Le tribunal après avoir rappelé que l'organisateur d'un séjour incluant une activité de parachutisme n'est tenu que d'une obligation de moyen renforcée, a retenu qu'il incombait à M.[E] de rapporter la preuve d'un manquement de l'Igesa à son obligation de sécurité mais également de prudence pour n'avoir pas informé M. [E] des possibles risques auditifs en lien avec l'activité. Et il a retenu qu'il ressortait des éléments du dossier que la preuve était rapportée, notamment par les attestations de M. [N], du père de [L] [E], de Mme [G] et de M. [R], que [L] [E] s'était plaint dès le vendredi 20 août 2010 au Directeur Technique du centre, M. [T] [J], qui n'a pas pris les mesures pour l'empêcher de sauter, que cet élément est confirmé par les mesures prises l'année suivante dans le cadre de la convention entre l'Igesa et le Centre de Parachutisme et qu'en aucun cas la faute de la victime, pour n'avoir pas immédiatement signalé les difficultés auditives rencontrées à l'issue du premier saut de la journée du 19 août et dont elle ne pouvait mesurer toutes les conséquences, n'est de nature à limiter ou exclure son droit à indemnisation.

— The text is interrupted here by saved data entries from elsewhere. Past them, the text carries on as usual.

import Mathlib
import HarnessLib
import Summits.NavierStokesRegularity.NavierStokesRegularity.Theorems.UnthreadedDoorAntidynamoSingleDegreeRungOfCrux
import Summits.NavierStokesRegularity.NavierStokesRegularity.Theorems.UnthreadedDoorAntidynamoSingleDegreeRungOdd

/-!
# Route `UnthreadedDoor` / `ThreadingFlux`, crux `PoloidalLiouville` (stmt-NavierStokesRegularity-1222), antidynamo v2 skeleton
# (sha16 `4ebf5683127b`): THE BC5 RUNG `stub_singleDegreeRung` IS ITS EVEN-DEGREE HALF, BY NAME

Census bookkeeping file (decomp-ns census instrument g27), `--supports stmt-NavierStokesRegularity-1222 --as helper`; theorems only,
no new definitions. The registered rung `StubSingleDegreeRung` (Theorems/UnthreadedDoorAntidynamoSingleDegreeRungOfCrux.lean: a bounded
ancient mild solution, measurable slices, jointly smooth, whose slices have the single-degree form
`v t x = ∇φ + (g ‖x − x₀‖ · P(x − x₀)) • (x − x₀)` for a solid harmonic `P` of degree `l ≥ 2`, is slice-wise constant) SPLITS EXACTLY by the
parity of the degree `l` (`Nat.even_or_odd`): the ODD half is the leaf hand's tree theorem `singleDegreeRung_odd` (p798877, parity ⟹ odd
bounded ancient caloric vorticity ⟹ 0), so the rung is EQUIVALENT to its EVEN-degree half, stated here with the registered text verbatim plus
the one conjunct `Even l` (no abbreviation introduced). The even half contains the axisymmetric-no-swirl content at `l = 2` (KNSS 2009 Thm 5.2
for zonal `P`) and is open in print for general even `P`; parity only reduces it (`singleDegreeRung_even_parity`, p798954). Conditional /
exactness facts crediting nothing; nothing here proves the rung, the wall `StubScalarLiouville`, `PoloidalLiouville` (1222), or bears on
Navier–Stokes regularity (rung 0). [folklore]
-/

noncomputable section

-- the summit and its single sub-problem share the name (CONVENTIONS §1)
set_option linter.dupNamespace false

open scoped Topology InnerProductSpace RealInnerProductSpace ContDiff
open Filter Set Function Metric MeasureTheory
open Literature.Analysis.FluidPDE

namespace Summit.NavierStokesRegularity.NavierStokesRegularity.Theorems.PoloidalLiouville.Antidynamo

/-- **The registered rung follows from its even-degree half** (the odd half being the tree theorem `singleDegreeRung_odd`):
hypothesis `heven` is the registered text of `StubSingleDegreeRung` with the single extra conjunct `Even l`. [folklore] -/
theorem stubSingleDegreeRung_of_even
    (heven : ∀ (v : ℝ → EuclideanSpace ℝ (Fin 3) → EuclideanSpace ℝ (Fin 3)) (x₀ : EuclideanSpace ℝ (Fin 3)),
      Literature.Analysis.FluidPDE.IsBoundedAncientMildSolution 1 v →
      (∀ t < 0, AEStronglyMeasurable (v t) volume) →
      ContDiffOn ℝ (⊤ : ℕ∞) (Function.uncurry v) (Set.Iio 0 ×ˢ Set.univ) →
      (∃ (l : ℕ) (P : MvPolynomial (Fin 3) ℝ), 2 ≤ l ∧ Even l ∧ P.IsHomogeneous l ∧
        (∀ y : EuclideanSpace ℝ (Fin 3),
          Laplacian.laplacian (fun z : EuclideanSpace ℝ (Fin 3) => MvPolynomial.eval (fun i => z i) P) y = 0) ∧
        ∀ t < 0, ∃ (g : ℝ → ℝ) (φ : EuclideanSpace ℝ (Fin 3) → ℝ), ∀ x,
          v t x = gradient φ x + (g ‖x - x₀‖ * MvPolynomial.eval (fun i => (x - x₀) i) P) • (x - x₀)) →
      ∀ t < 0, ∃ b : EuclideanSpace ℝ (Fin 3), ∀ x, v t x = b) :
    StubSingleDegreeRung := by
  intro v x₀ hB hm hsm hform
  obtain ⟨l, P, hl2, hP, hharm, hrep⟩ := hform
  rcases Nat.even_or_odd l with hl | hl
  · exact heven v x₀ hB hm hsm ⟨l, P, hl2, hl, hP, hharm, hrep⟩
  · exact singleDegreeRung_odd v x₀ hB hm hsm ⟨l, P, hl2, hl, hP, hharm, hrep⟩

/-- **Conversely the rung gives its even-degree half** (drop the parity conjunct). [folklore] -/
theorem even_of_stubSingleDegreeRung (h : StubSingleDegreeRung) :
    ∀ (v : ℝ → EuclideanSpace ℝ (Fin 3) → EuclideanSpace ℝ (Fin 3)) (x₀ : EuclideanSpace ℝ (Fin 3)),
      Literature.Analysis.FluidPDE.IsBoundedAncientMildSolution 1 v →
      (∀ t < 0, AEStronglyMeasurable (v t) volume) →
      ContDiffOn ℝ (⊤ : ℕ∞) (Function.uncurry v) (Set.Iio 0 ×ˢ Set.univ) →
      (∃ (l : ℕ) (P : MvPolynomial (Fin 3) ℝ), 2 ≤ l ∧ Even l ∧ P.IsHomogeneous l ∧
        (∀ y : EuclideanSpace ℝ (Fin 3),
          Laplacian.laplacian (fun z : EuclideanSpace ℝ (Fin 3) => MvPolynomial.eval (fun i => z i) P) y = 0) ∧
        ∀ t < 0, ∃ (g : ℝ → ℝ) (φ : EuclideanSpace ℝ (Fin 3) → ℝ), ∀ x,
          v t x = gradient φ x + (g ‖x - x₀‖ * MvPolynomial.eval (fun i => (x - x₀) i) P) • (x - x₀)) →
      ∀ t < 0, ∃ b : EuclideanSpace ℝ (Fin 3), ∀ x, v t x = b := by
  intro v x₀ hB hm hsm hform
  obtain ⟨l, P, hl2, _, hP, hharm, hrep⟩ := hform
  exact h v x₀ hB hm hsm ⟨l, P, hl2, hP, hharm, hrep⟩

/-- **THE RUNG IS ITS EVEN HALF (exactness).** `StubSingleDegreeRung ↔` (its registered text with the extra conjunct `Even l`); the odd
half is discharged by `singleDegreeRung_odd` (p798877). Together with `stubSingleDegreeRung_of_stubScalarLiouville` (rung ⊆ wall,
p794497) the open part of the BC5 rung of crux 1222 is exactly the even-degree single-mode Liouville statement. [folklore] -/
theorem stubSingleDegreeRung_iff_even :
    StubSingleDegreeRung ↔
    ∀ (v : ℝ → EuclideanSpace ℝ (Fin 3) → EuclideanSpace ℝ (Fin 3)) (x₀ : EuclideanSpace ℝ (Fin 3)),
      Literature.Analysis.FluidPDE.IsBoundedAncientMildSolution 1 v →
      (∀ t < 0, AEStronglyMeasurable (v t) volume) →
      ContDiffOn ℝ (⊤ : ℕ∞) (Function.uncurry v) (Set.Iio 0 ×ˢ Set.univ) →
      (∃ (l : ℕ) (P : MvPolynomial (Fin 3) ℝ), 2 ≤ l ∧ Even l ∧ P.IsHomogeneous l ∧
        (∀ y : EuclideanSpace ℝ (Fin 3),
          Laplacian.laplacian (fun z : EuclideanSpace ℝ (Fin 3) => MvPolynomial.eval (fun i => z i) P) y = 0) ∧
        ∀ t < 0, ∃ (g : ℝ → ℝ) (φ : EuclideanSpace ℝ (Fin 3) → ℝ), ∀ x,
          v t x = gradient φ x + (g ‖x - x₀‖ * MvPolynomial.eval (fun i => (x - x₀) i) P) • (x - x₀)) →
      ∀ t < 0, ∃ b : EuclideanSpace ℝ (Fin 3), ∀ x, v t x = b :=
  ⟨even_of_stubSingleDegreeRung, stubSingleDegreeRung_of_even⟩

end Summit.NavierStokesRegularity.NavierStokesRegularity.Theorems.PoloidalLiouville.Antidynamo

end
import Summits.NavierStokesRegularity.NavierStokesRegularity.Theses.QuantisedSymmetry
import Summits.NavierStokesRegularity.NavierStokesRegularity.Theses.Blowup
import Summits.NavierStokesRegularity.NavierStokesRegularity.Theses.DssFarFieldSlaving
import Summits.NavierStokesRegularity.NavierStokesRegularity.Theorems.QuantisedSymmetryPolyhedralDssProfileExistsDominatesBlowupProfile
import Summits.NavierStokesRegularity.NavierStokesRegularity.Theorems.DssFarFieldSlavingDssTruncationBridge
import Summits.NavierStokesRegularity.NavierStokesRegularity.Theorems.QuantisedSymmetryPolyhedralTruncationBridge
import Summits.NavierStokesRegularity.NavierStokesRegularity.Theorems.QuantisedSymmetryLiouvilleKillsProfile
import Summits.NavierStokesRegularity.NavierStokesRegularity.Theorems.DssFarFieldSlavingBlowupTypeIDssProfileControlsClassLevel
import Literature.Analysis.FluidPDE.TypeIAncientMild
import Literature.Analysis.FluidPDE.NSBoundedMildOseen
import Literature.Analysis.FluidPDE.BradshawTsaiDSSExistenceHolds
import Literature.Analysis.FluidPDE.ChaeWolfDSSDecayLtNine
import HarnessLib

/-!
# Strategist sketch s19-g9 (independent census family `s`, gen 9) for the crux
`QuantisedSymmetry.PolyhedralDssProfileExists` (stmt-NavierStokesRegularity-1404)

Companion file of `STRATEGY-CENSUS-s19.md`.  It records, as CHECKED Lean statements, the concrete
attempts of the census — nothing here is a registered line and nothing carries a `sorry`:

* §W  the strictly-weaker-intermediate analysis: the crux factors through the G-BLIND item
  `Blowup.BlowupTypeIDssProfile` (stmt-0155, wanted by route `DssFarFieldSlaving`, OPEN), which already
  decides the summit in tree (`W₁_decides`); the only other typed weakening, `¬ PolyhedralTypeILiouville`,
  is implied by the crux (`crux_implies_W₂`) but has no bridge to `¬ NavierStokesRegularity`.
* §D  the best typed split: uniform approximate `G`-cells (`UniformApproxCells`, carries all the
  existence content) + parabolic compactness (`ApproxCellCompactness`, provable), assembly
  `crux_of_split` (modus ponens).
* §S  the strengthenings: the self-similar one is REFUTED in tree (`not_selfSimilarPolyhedralProfileExists`,
  from `ControlsClassLevel.typeI_ancient_selfSimilar_ae_zero` = Tsai 1998 / NRŠ 1996 at class level) although
  it would imply the crux (`selfSimilar_strengthening_implies_crux`).
* §T  the sibling theorems the transfer attempts start from, cited BY NAME so the names are checked.
-/

set_option linter.dupNamespace false
set_option linter.unusedVariables false

noncomputable section

namespace Summit.NavierStokesRegularity.NavierStokesRegularity.Cruxes.PolyhedralDssProfileExists.StrategistS19g9

open MeasureTheory Literature.Analysis.FluidPDE
open Summit.NavierStokesRegularity.NavierStokesRegularity.Theses

/-- Shorthand for physical space. -/
abbrev E3 : Type := EuclideanSpace ℝ (Fin 3)

/-- The polyhedral-group predicate of the crux: finite, proper rotations, irreducible on `ℝ³`
(T/O/I up to conjugacy). -/
def IsPolyhedral (G : Subgroup (E3 ≃ₗᵢ[ℝ] E3)) : Prop :=
  Finite G ∧ (∀ g ∈ G, LinearMap.det (g.toLinearEquiv : E3 →ₗ[ℝ] E3) = 1) ∧
    (∀ V : Submodule ℝ E3, (∀ g ∈ G, ∀ v ∈ V, g v ∈ V) → V = ⊥ ∨ V = ⊤)

/-! ## §W — strictly weaker intermediates between the crux and the summit -/

/-- **W₁ dominates**: the crux implies the G-blind item `Blowup.BlowupTypeIDssProfile` (stmt-0155;
landed as `stub_dominatesBlowupProfile`, line `polyhedral_cell`). -/
theorem crux_implies_W₁ :
    QuantisedSymmetry.PolyhedralDssProfileExists → Blowup.BlowupTypeIDssProfile :=
  Theorems.PolyhedralDssProfileExists.PolyhedralCell.stub_dominatesBlowupProfile

/-- **W₁ already decides the summit in tree**: route `DssFarFieldSlaving`'s deciding theorem with its
bridge `DssTruncationBridge` PROVED (`dssTruncationBridge_proof`, an instance of the G-blind
`filamentSkeletonRss_rdssProfileTruncation_proof`) and Clay-class uniqueness proved. -/
theorem W₁_decides : Blowup.BlowupTypeIDssProfile → ¬ _root_.NavierStokesRegularity :=
  fun hW => DssFarFieldSlaving.closes Theorems.dssTruncationBridge_proof hW

/-- **Symmetry-erasing factorisation of the route**: `PolyhedralDssProfileExists → ¬ NavierStokesRegularity`
through `W₁`, i.e. WITHOUT using the polyhedral symmetry anywhere downstream of the crux.  This is the
formal content of "the bridge is G-blind": the polyhedral hypothesis is load-bearing only for the
EXISTENCE step itself. -/
theorem crux_decides_via_W₁ :
    QuantisedSymmetry.PolyhedralDssProfileExists → ¬ _root_.NavierStokesRegularity :=
  fun hX => W₁_decides (crux_implies_W₁ hX)

/-- **W₂ is implied**: the crux negates the route's kill switch `PolyhedralTypeILiouville` (stmt-1405),
i.e. gives a nontrivial BOUNDED ancient mild G-equivariant Type-I solution (landed
`quantisedSymmetry_liouvilleKillsProfile_proof`, read contrapositively).  `¬ PolyhedralTypeILiouville` is
strictly weaker in form (no periodicity under the zoom) — and exactly for that reason no truncation
bridge `¬ PolyhedralTypeILiouville → ¬ NavierStokesRegularity` exists or is expected: a bounded ancient
solution is an OUTPUT of a Type-I blow-up (KNSS 2009 zoom), never an input that produces one. -/
theorem crux_implies_W₂ :
    QuantisedSymmetry.PolyhedralDssProfileExists → ¬ QuantisedSymmetry.PolyhedralTypeILiouville :=
  fun hX hL => Theorems.quantisedSymmetry_liouvilleKillsProfile_proof hL hX

/-- **W₃ = the finite-lifespan statement** (conclusion of both truncation bridges; X5a of route `Blowup`). -/
def FiniteLifespanFromDecayingDatum : Prop :=
  ∃ ν : ℝ, 0 < ν ∧ ∃ T : ℝ, 0 < T ∧
    ∃ (u : ℝ → E3 → E3) (p : ℝ → E3 → ℝ),
      IsMaximalSmoothSolution ν 0 u p T ∧ IsLerayHopfOn T ν 0 (u 0) u ∧ HasRapidSpatialDecay (u 0)

/-- `W₁ → W₃` is the proved G-blind bridge. -/
theorem W₁_implies_W₃ : Blowup.BlowupTypeIDssProfile → FiniteLifespanFromDecayingDatum :=
  fun hW => Theorems.dssTruncationBridge_proof hW

/-- `crux → W₃` is the route's own proved bridge `PolyhedralTruncationBridge` (stmt-11331). -/
theorem crux_implies_W₃ :
    QuantisedSymmetry.PolyhedralDssProfileExists → FiniteLifespanFromDecayingDatum := by
  rintro ⟨G, hfin, hdet, hirr, c, hc, u, hmild, hmeas, hdss, hdec, hequiv, hne⟩
  exact Theorems.quantisedSymmetry_polyhedralTruncationBridge_proof G hfin hdet hirr c hc u hmild hmeas
    hdss hdec hequiv hne

/-! ## §D — the best typed split (approximation + compactness) -/

/-- An **approximate polyhedral cell** on the model period `[-1, -c⁻²] × ℝ³` with junction defect `ε`
and UNIFORM constants: sup bound `M`, Type-I spatial tail `C₀`, and a non-degeneracy floor `δ`
attained within radius `R` at the initial slice.  For `ε = 0` (and dropping the floor in favour of
`¬ v(-1) =ᵐ 0`) this is the cell of line `polyhedral_cell` (`PolyhedralCellExists`). -/
def IsApproxCell (G : Subgroup (E3 ≃ₗᵢ[ℝ] E3)) (c ε M C₀ δ R : ℝ) (v : ℝ → E3 → E3) : Prop :=
  ContinuousOn (Function.uncurry v) (Set.Icc (-1 : ℝ) (-(c ^ 2)⁻¹) ×ˢ Set.univ) ∧
  (∀ t ∈ Set.Icc (-1 : ℝ) (-(c ^ 2)⁻¹), ∀ x, ‖v t x‖ ≤ M) ∧
  (∀ t ∈ Set.Icc (-1 : ℝ) (-(c ^ 2)⁻¹), ∀ x, ‖x‖ * ‖v t x‖ ≤ C₀) ∧
  (∀ t ∈ Set.Icc (-1 : ℝ) (-(c ^ 2)⁻¹), IsWeaklyDivFree (v t)) ∧
  (∀ s t : ℝ, -1 ≤ s → s < t → t ≤ -(c ^ 2)⁻¹ → ∀ x,
      v t x = heatFlow (v s) (t - s) x - oseenDuhamel 1 s v v t x) ∧
  (∀ g ∈ G, ∀ t ∈ Set.Icc (-1 : ℝ) (-(c ^ 2)⁻¹), ∀ x, v t (g x) = g (v t x)) ∧
  (∀ x, ‖v (-(c ^ 2)⁻¹) x - c • v (-1) (c • x)‖ ≤ ε) ∧
  (∃ x, ‖x‖ ≤ R ∧ δ ≤ ‖v (-1) x‖)

/-- **D₁ (the open piece — carries ALL the existence content).**  For one polyhedral `G`, one factor
`c > 1` and FIXED constants `M, C₀, δ > 0, R`, approximate cells exist with arbitrarily small junction
defect.  (`crux → D₁` holds via the landed profile-to-cell lemma `stub_cellOfProfile` with `ε = 0`; so,
modulo the provable `D₂`, `D₁ ↔ crux`: the uniform a-priori bounds ARE the existence problem.) -/
def UniformApproxCells : Prop :=
  ∃ G : Subgroup (E3 ≃ₗᵢ[ℝ] E3), IsPolyhedral G ∧ ∃ c M C₀ δ R : ℝ, 1 < c ∧ 0 < δ ∧
    ∀ ε > 0, ∃ v : ℝ → E3 → E3, IsApproxCell G c ε M C₀ δ R v

/-- **D₂ (the provable piece — parabolic compactness, size M/L).**  A family of approximate cells with
uniform constants and defect `ε → 0` has a locally uniformly convergent subsequence (interior parabolic
regularity of bounded Oseen-mild fields; the datum `v(-1) = c⁻¹ v(-c⁻², ·/c) + O(ε)` inherits it); the
limit is an exact cell, non-trivial because the floor `δ` is attained in the FIXED ball `‖x‖ ≤ R`
(the Type-I tail `C₀` forbids escape to infinity), with `L⁴` datum from the tail and the sup bound;
the landed line `polyhedral_cell` (`PolyhedralDssProfileExists_of`, stubs 2a–2d landed) turns the cell
into the profile. -/
def ApproxCellCompactness : Prop :=
  ∀ G : Subgroup (E3 ≃ₗᵢ[ℝ] E3), IsPolyhedral G → ∀ c M C₀ δ R : ℝ, 1 < c → 0 < δ →
    (∀ ε > 0, ∃ v : ℝ → E3 → E3, IsApproxCell G c ε M C₀ δ R v) →
      QuantisedSymmetry.PolyhedralDssProfileExists

/-- **Assembly of the split** (modus ponens; the triviality of the seam is irrelevant, the location of
the difficulty is the point: it sits entirely in `D₁`). -/
theorem crux_of_split (h₁ : UniformApproxCells) (h₂ : ApproxCellCompactness) :
    QuantisedSymmetry.PolyhedralDssProfileExists := by
  obtain ⟨G, hG, c, M, C₀, δ, R, hc, hδ, h⟩ := h₁
  exact h₂ G hG c M C₀ δ R hc hδ h

/-! ## §S — strengthenings -/

/-- **S₁: a SELF-SIMILAR (zoom-continuous) polyhedral Type-I profile** — the rigid strengthening. -/
def SelfSimilarPolyhedralProfileExists : Prop :=
  ∃ G : Subgroup (E3 ≃ₗᵢ[ℝ] E3), IsPolyhedral G ∧ ∃ u : ℝ → E3 → E3,
    IsAncientMildSolution 1 u ∧ (∀ t < 0, AEStronglyMeasurable (u t) volume) ∧ IsSelfSimilar u ∧
    (∃ C₀ : ℝ, HasTypeIDecay C₀ u) ∧ (∀ g ∈ G, ∀ t x, u t (g x) = g (u t x)) ∧
    ¬ (∀ t < 0, u t =ᵐ[volume] 0)

/-- `S₁` would imply the crux (self-similar ⇒ `2`-DSS). -/
theorem selfSimilar_strengthening_implies_crux :
    SelfSimilarPolyhedralProfileExists → QuantisedSymmetry.PolyhedralDssProfileExists := by
  rintro ⟨G, ⟨hfin, hdet, hirr⟩, u, hmild, hmeas, hss, hdec, hequiv, hne⟩
  exact ⟨G, hfin, hdet, hirr, 2, one_lt_two, u, hmild, hmeas, hss.isDiscretelySelfSimilar two_pos, hdec,
    hequiv, hne⟩

/-- **`S₁` is REFUTED in tree** (Tsai 1998 / Nečas–Růžička–Šverák 1996 at class level:
`ControlsClassLevel.typeI_ancient_selfSimilar_ae_zero`); the symmetry plays no role. -/
theorem not_selfSimilarPolyhedralProfileExists : ¬ SelfSimilarPolyhedralProfileExists := by
  rintro ⟨G, -, u, hmild, hmeas, hss, ⟨C₀, hdec⟩, -, hne⟩
  exact hne (Theorems.ControlsClassLevel.typeI_ancient_selfSimilar_ae_zero hmild hmeas hdec hss)

/-- **S₂: the crux with a PRESCRIBED factor window** `c ∈ (1, 2]` (any profile is `cᵏ`-DSS for all
`k ≥ 1`, so prescribing an upper window is a genuine restriction only from below; Chae–Wolf Thm 1.3 /
tree N1 `stub_periodWindow` remove `c` close to `1` for a given Type-I constant).  Recorded as the
natural "rigid" target of a numerical continuation in `c`; it is not easier: the same a-priori bound is
missing. -/
def WindowedPolyhedralProfileExists : Prop :=
  ∃ G : Subgroup (E3 ≃ₗᵢ[ℝ] E3), IsPolyhedral G ∧ ∃ c : ℝ, 1 < c ∧ c ≤ 2 ∧ ∃ u : ℝ → E3 → E3,
    IsAncientMildSolution 1 u ∧ (∀ t < 0, AEStronglyMeasurable (u t) volume) ∧
    IsDiscretelySelfSimilar c u ∧ (∃ C₀ : ℝ, HasTypeIDecay C₀ u) ∧
    (∀ g ∈ G, ∀ t x, u t (g x) = g (u t x)) ∧ ¬ (∀ t < 0, u t =ᵐ[volume] 0)

theorem windowed_strengthening_implies_crux :
    WindowedPolyhedralProfileExists → QuantisedSymmetry.PolyhedralDssProfileExists := by
  rintro ⟨G, ⟨hfin, hdet, hirr⟩, c, hc, -, u, hmild, hmeas, hdss, hdec, hequiv, hne⟩
  exact ⟨G, hfin, hdet, hirr, c, hc, u, hmild, hmeas, hdss, hdec, hequiv, hne⟩

/-! ## §T — the sibling theorems the transfer attempts start from (names checked) -/

/-- Forward λ-DSS existence (Bradshaw–Tsai 2017 Thm 2.4 / Thm 1.2; Chae–Wolf 2017): the solved sibling. -/
example : bradshawTsai2017_thm_2_4 := bradshawTsai2017_thm_2_4_holds
example : chae_wolf_dss_existence := chae_wolf_dss_existence_holds

/-- Chae–Wolf 2017 Thm 1.1 (spatial Type-I decay of backward DSS profiles in `L^p_loc`, `p < 9`): the
decay upgrade already absorbed by line `polyhedral_cell`. -/
example := @chaeWolf2017_dss_typeI_decay_of_lt_nine

end Summit.NavierStokesRegularity.NavierStokesRegularity.Cruxes.PolyhedralDssProfileExists.StrategistS19g9

end
/-- **The saturation `Γ^sat` has the same ideal**: `Z_{Γ^sat} = Z_Γ` as closed subschemes of
`𝕌 ∩ Gr^{3,E}`. [cite: Hu2025, §7.1 Def. 7.1] -/
theorem ideal_setOf_minor_mem (Γ : Set (Fin 3 → Fin 3 ⊕ Fin m)) :
    ideal R m {u | minor R m u ∈ ideal R m Γ} = ideal R m Γ :=
  ideal_eq_of_subset_of_forall_minor_mem R m (subset_setOf_minor_mem R m Γ) fun _ hu => hu

/-- The saturation is saturated: `(Γ^sat)^sat = Γ^sat`. [folklore] -/
theorem setOf_minor_mem_setOf_minor_mem (Γ : Set (Fin 3 → Fin 3 ⊕ Fin m)) :
    {u | minor R m u ∈ ideal R m {u | minor R m u ∈ ideal R m Γ}} =
      {u | minor R m u ∈ ideal R m Γ} := by
  ext u
  simp only [Set.mem_setOf_eq, ideal_setOf_minor_mem]

end HuGamma

/-- The conclusion of the claim for `Γ₂` follows from that for `Γ₁` when the two Γ-ideals agree
(the rings, structure maps and hypotheses are then literally the same). [folklore] -/
theorem Hu2025IntegralGammaSchemeResolution.of_ideal_eq (p : ℕ) (m : ℕ)
    {Γ₁ Γ₂ : Set (Fin 3 → Fin 3 ⊕ Fin m)}
    (h : HuGamma.ideal (ZMod p) m Γ₁ = HuGamma.ideal (ZMod p) m Γ₂)
    (h₁ : IsDomain (HuGamma.ring (ZMod p) m Γ₁) →
      ∃ (Z' : Scheme.{0}) (π : Z' ⟶ Spec (.of (HuGamma.ring (ZMod p) m Γ₁))),
        IsProper π ∧ IsBirational π ∧ Smooth (π ≫ HuGamma.toBase (ZMod p) m Γ₁)) :
    IsDomain (HuGamma.ring (ZMod p) m Γ₂) →
      ∃ (Z' : Scheme.{0}) (π : Z' ⟶ Spec (.of (HuGamma.ring (ZMod p) m Γ₂))),
        IsProper π ∧ IsBirational π ∧ Smooth (π ≫ HuGamma.toBase (ZMod p) m Γ₂) := by
  let Q : Ideal (MvPolynomial (Fin 3 × Fin m) (ZMod p)) → Prop := fun I =>
    IsDomain (MvPolynomial (Fin 3 × Fin m) (ZMod p) ⧸ I) →
      ∃ (Z' : Scheme.{0}) (π : Z' ⟶ Spec (.of (MvPolynomial (Fin 3 × Fin m) (ZMod p) ⧸ I))),
        IsProper π ∧ IsBirational π ∧
          Smooth (π ≫ Spec.map (CommRingCat.ofHom
            (algebraMap (ZMod p) (MvPolynomial (Fin 3 × Fin m) (ZMod p) ⧸ I))))
  have hQ : Q (HuGamma.ideal (ZMod p) m Γ₁) := h₁
  rw [h] at hQ
  exact hQ

/-- **WLOG `Γ` is saturated.** The claim follows from its restriction to SATURATED `Γ` — those
containing every column triple `u` whose minor `x_u` already lies in the Γ-ideal — since
`Z_Γ = Z_{Γ^sat}` (`HuGamma.ideal_setOf_minor_mem`). For integral `Z_Γ` and saturated `Γ`, a
Plücker variable vanishing identically on `Z_Γ` belongs to `Γ` (the ideal `(Γ, 𝓕)` is prime),
which is what Hu's Lemma 7.3 (3) and the `Γ`-relevant step of §7.2 use.
[cite: Hu2025, §7.2 Lemma 7.3] -/
theorem Hu2025IntegralGammaSchemeResolution.of_forall_saturated
    (h : ∀ (p : ℕ) [Fact p.Prime] (m : ℕ) (Γ : Set (Fin 3 → Fin 3 ⊕ Fin m)),
      (∀ u, HuGamma.minor (ZMod p) m u ∈ HuGamma.ideal (ZMod p) m Γ → u ∈ Γ) →
        IsDomain (HuGamma.ring (ZMod p) m Γ) →
          ∃ (Z' : Scheme.{0}) (π : Z' ⟶ Spec (.of (HuGamma.ring (ZMod p) m Γ))),
            IsProper π ∧ IsBirational π ∧ Smooth (π ≫ HuGamma.toBase (ZMod p) m Γ)) :
    Hu2025IntegralGammaSchemeResolution := by
  intro p _ m Γ
  refine Hu2025IntegralGammaSchemeResolution.of_ideal_eq p m
    (HuGamma.ideal_setOf_minor_mem (ZMod p) m Γ) (h p m _ fun u hu => ?_)
  rwa [Set.mem_setOf_eq, ← HuGamma.ideal_setOf_minor_mem (ZMod p) m Γ]

/-- **The claim is equivalent to its saturated form.** [cite: Hu2025, §7.2 Lemma 7.3] -/
theorem Hu2025IntegralGammaSchemeResolution.iff_forall_saturated :
    Hu2025IntegralGammaSchemeResolution ↔
      ∀ (p : ℕ) [Fact p.Prime] (m : ℕ) (Γ : Set (Fin 3 → Fin 3 ⊕ Fin m)),
        (∀ u, HuGamma.minor (ZMod p) m u ∈ HuGamma.ideal (ZMod p) m Γ → u ∈ Γ) →
          IsDomain (HuGamma.ring (ZMod p) m Γ) →
            ∃ (Z' : Scheme.{0}) (π : Z' ⟶ Spec (.of (HuGamma.ring (ZMod p) m Γ))),
              IsProper π ∧ IsBirational π ∧ Smooth (π ≫ HuGamma.toBase (ZMod p) m Γ) :=
  ⟨fun h p _ m Γ _ hdom => h p m Γ hdom, Hu2025IntegralGammaSchemeResolution.of_forall_saturated⟩

end Literature.AlgebraicGeometry.Resolution

end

M. [E] demande la confirmation de la décision.

L'Igesa comme le Centre de Parachutisme et son assureur contestent cette décision, rappelant qu'en tant qu'organisateur d'une activité de parachutisme, elle n'était tenue que d'une obligation de moyen, que la décision sur la responsabilité de l'Igesa se heurte à l'autorité de la chose jugée au pénal alors qu'une décision de non lieu, confirmée en appel par un arrêt de la chambre de l'instruction, est intervenue, qu'en tout état de cause, les témoignages indirects de M. [N] et du père de M. [E], de Mme [G] ou celui, fluctuant et incertain, de M. [R], ne sauraient avoir aucune valeur probante d'une quelconque faute imputable au Centre de Parachutisme et partant à l'Igesa.

Il est constant que le parachutisme étant un sport dangereux, il pèse sur les organisateurs d'une telle activité une obligation de moyen renforcée s'agissant de la sécurité des participants qui ne dispense pas de rapporter la preuve d'un manquement de l'organisateur à ses obligations.

En l'espèce, l'Igesa avec laquelle M. [E] était en lien contractuel était tenu vis à vis de lui de cette obligation de sécurité, peu important que dans leurs relations entre eux l'Igesa ait confié à un tiers l'organisation et l'encadrement de ce stage.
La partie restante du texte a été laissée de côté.